3.2 If YES have you done anything about the matter      
4. The company’s risk exposures
4.1 Does the company have robust systems for monitoring and controlling risks?      
4.2 Are exposures to business risks and other risks within acceptable limits?      
4.3 In your opinion is the board reckless in allowing the company to operate with excessive risk exposures?      
5. Taxation
5.1 Are you satisfied that the company is reporting its tax affairs correctly to the tax authorities?      
5.2 Is there any risk of dispute with the tax authorities about any aspect of the company’s liabilities?      
6. Regulatory and statutory issues
6.1 Are there any regulatory issues that might expose NEDs to risk?      

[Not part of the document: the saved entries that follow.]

/-- **… and (right)**: `Σ_{y′ ∈ T₁} (Q′G′²Q′^*)(y,y′) · torusKernel145M(y′ − y″) = δ^{T₁}(y − y″)`.
[cite: Balaban1984PropagatorsI, p.25 ((1.43)–(1.44), "the existence of the inverse operator"), p.26 (1.45)] -/
theorem qggq_conv_torusKernel145M (n : ℕ) [NeZero n] (hn1 : 1 ≤ n) (a : ℝ) (ha : 0 < a) {N : Fin (d + 1) → ℕ}
    (hN : ∀ i, 1 ≤ N i) (y y'' : Fin (d + 1) → ℤ) :
    ∑ y' ∈ box N, qggq n a 0 N y y' * torusKernel145M n a N (y' - y'')
      = if ∀ i, (N i : ℤ) ∣ y i - y'' i then 1 else 0 := by
  simp_rw [torusKernel145M_eq_circ, qggq_zero_eq_circ n hn1 a hN]
  rw [circ_conv hN, ← circ_one hN]
  congr 1
  funext k
  exact mul_inv_cancel₀ (mReg_dual_ne_zero n hn1 a ha N k)

/-! ### §7 The printed positivity argument: `⟨ω, Q′G′²Q′^*ω⟩ = ‖G′Q′^*ω‖²`, `= 0 ⇒ ω = 0`; the value `a⁻²` at `p′ = 0` -/

/-- `(G′Q′^*ω)(z) = Σ_{y∈T₁} ω(y) K_T(z,y)` for a function `ω` on the unit torus (read on the box `Π_μ[0,N_μ)`).
[cite: Balaban1984PropagatorsI, p.25 (paragraph after (1.44))] -/
def GQ (n : ℕ) [NeZero n] (a m2 : ℝ) (N : Fin (d + 1) → ℕ) (ω : (Fin (d + 1) → ℤ) → ℂ) (z : Fin (d + 1) → ℤ) : ℂ :=
  ∑ y ∈ box N, ω y * KT n a m2 N z y

/-- `G′Q′^*ω` is periodic on the fine torus. [folklore] -/
theorem GQ_isPeriodic (n : ℕ) [NeZero n] (a m2 : ℝ) {N : Fin (d + 1) → ℕ} (hN : ∀ i, 1 ≤ N i)
    (ω : (Fin (d + 1) → ℤ) → ℂ) : IsPeriodic (fun i => n * N i) (GQ n a m2 N ω) := fun z m => by
  unfold GQ
  simp_rw [KT_translate_left n a m2 hN]

/-- `D(G′Q′^*ω) = Q′^*ω`: at a fine point over the unit-torus site `x ∈ Π_μ[0,N_μ)` the value is `ω(x)`. [folklore] -/
theorem opD_GQ (n : ℕ) [NeZero n] (hn1 : 1 ≤ n) (a m2 : ℝ) (ha : 0 < a) (hm : 0 ≤ m2) {N : Fin (d + 1) → ℕ}
    (hN : ∀ i, 1 ≤ N i) (ω : (Fin (d + 1) → ℤ) → ℂ) {x : Fin (d + 1) → ℤ} (hx : x ∈ box N) (j : Fin (d + 1) → Fin n) :
    opD n a m2 (GQ n a m2 N ω) (finePt n x j) = ω x := by
  classical
  show opD n a m2 (fun z' => ∑ y ∈ box N, ω y * KT n a m2 N z' y) (finePt n x j) = ω x
  rw [opD_sum_mul]
  simp_rw [torusGreen244 n hn1 a m2 ha hm hN, coarse_finePt]
  calc ∑ y ∈ box N, ω y * (if ∀ i, (N i : ℤ) ∣ x i - y i then 1 else 0)
      = ∑ y ∈ box N, ω y * (if x = y then 1 else 0) :=
        Finset.sum_congr rfl fun y hy => by rw [if_congr (dvd_sub_iff_eq_of_mem_box hx hy) rfl rfl]
    _ = ω x := by rw [Finset.sum_mul_boole, if_pos hx]

/-- **"THIS OPERATOR IS OF COURSE NONNEGATIVE": `⟨ω, Q′G′²Q′^*ω⟩ = ‖G′Q′^*ω‖²`** (B5 p.25, the paragraph after (1.44), verbatim: *"if for some
ω defined on T₁^{(k)} we have ⟨ω, Q′_kG′_k²Q′_k^*ω⟩ = ‖G′_kQ′_k^*ω‖² = 0, then Q′_k^*ω = 0, hence ω = 0"*): for every `ω`
on the unit torus, `Σ_{y,y′∈T₁} conj ω(y) (Q′G′²Q′^*)(y,y′) ω(y′) = ξ^{d+1} Σ_{z∈T_ξ} |(G′Q′^*ω)(z)|²`.
[cite: Balaban1984PropagatorsI, p.25 (paragraph after (1.44))] -/
theorem gram_qggq (n : ℕ) [NeZero n] (a m2 : ℝ) (N : Fin (d + 1) → ℕ) (ω : (Fin (d + 1) → ℤ) → ℂ) :
    ∑ y ∈ box N, ∑ y' ∈ box N, conj (ω y) * qggq n a m2 N y y' * ω y'
      = ((n : ℂ) ^ (d + 1))⁻¹ * ∑ z ∈ box (fun i => n * N i), ((‖GQ n a m2 N ω z‖ : ℝ) : ℂ) ^ 2 := by
  have h1 : ∀ z, ((‖GQ n a m2 N ω z‖ : ℝ) : ℂ) ^ 2
      = ∑ y ∈ box N, ∑ y' ∈ box N, conj (ω y) * conj (KT n a m2 N z y) * (ω y' * KT n a m2 N z y') := by
    intro z
    rw [← Complex.conj_mul', GQ, map_sum, Finset.sum_mul_sum]
    exact Finset.sum_congr rfl fun y _ => Finset.sum_congr rfl fun y' _ => by rw [map_mul]
  have h2 : ∀ y y', conj (ω y) * qggq n a m2 N y y' * ω y'
      = ∑ z ∈ box (fun i => n * N i),
          ((n : ℂ) ^ (d + 1))⁻¹ * (conj (ω y) * conj (KT n a m2 N z y) * (ω y' * KT n a m2 N z y')) := by
    intro y y'
    rw [qggq, Finset.mul_sum, Finset.mul_sum, Finset.sum_mul]
    exact Finset.sum_congr rfl fun z _ => by ring
  calc ∑ y ∈ box N, ∑ y' ∈ box N, conj (ω y) * qggq n a m2 N y y' * ω y'
      = ∑ y ∈ box N, ∑ y' ∈ box N, ∑ z ∈ box (fun i => n * N i),
          ((n : ℂ) ^ (d + 1))⁻¹ * (conj (ω y) * conj (KT n a m2 N z y) * (ω y' * KT n a m2 N z y')) :=
        Finset.sum_congr rfl fun y _ => Finset.sum_congr rfl fun y' _ => h2 y y'
    _ = ∑ y ∈ box N, ∑ z ∈ box (fun i => n * N i), ∑ y' ∈ box N,
          ((n : ℂ) ^ (d + 1))⁻¹ * (conj (ω y) * conj (KT n a m2 N z y) * (ω y' * KT n a m2 N z y')) :=
        Finset.sum_congr rfl fun y _ => Finset.sum_comm
    _ = ∑ z ∈ box (fun i => n * N i), ∑ y ∈ box N, ∑ y' ∈ box N,
          ((n : ℂ) ^ (d + 1))⁻¹ * (conj (ω y) * conj (KT n a m2 N z y) * (ω y' * KT n a m2 N z y')) :=
        Finset.sum_comm
    _ = _ := by
        rw [Finset.mul_sum]
        refine Finset.sum_congr rfl fun z _ => ?_
        rw [h1, Finset.mul_sum]
        refine Finset.sum_congr rfl fun y _ => ?_
        rw [Finset.mul_sum]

6.2 If YES are you satisfied with the company’s compliance with regulations?      
6.3 Have you declared all conflicts of interest or potential conflicts of interests to the company and have these been authorised?      
6.4 Have you declared your interests in any transaction with the company?      
7. Compliance with the UK Corporate Governance Code
7.1 Are you aware of any non-compliance by the company with the requirements of the code?      
7.2 If YES has the company explained its non-compliance in the annual report and to your personal satisfaction?      
8. Directors’ and Officers’ liability insurance
8.1 Have you checked the terms of insurance and amount of cover provided?      
8.2 Are you satisfied with the cover provided?      
9. Dealing in shares of the company ( quoted companies)
9.1 Do you intend to buy or sell shares in the company?      
9.2 If YES you may be at risk of insider dealing      
9.3 If YES are you aware of the times when you may not deal to avoid breaching the Model code?      
9.4 Have you notified the company of any dealings in its shares within 4 business days?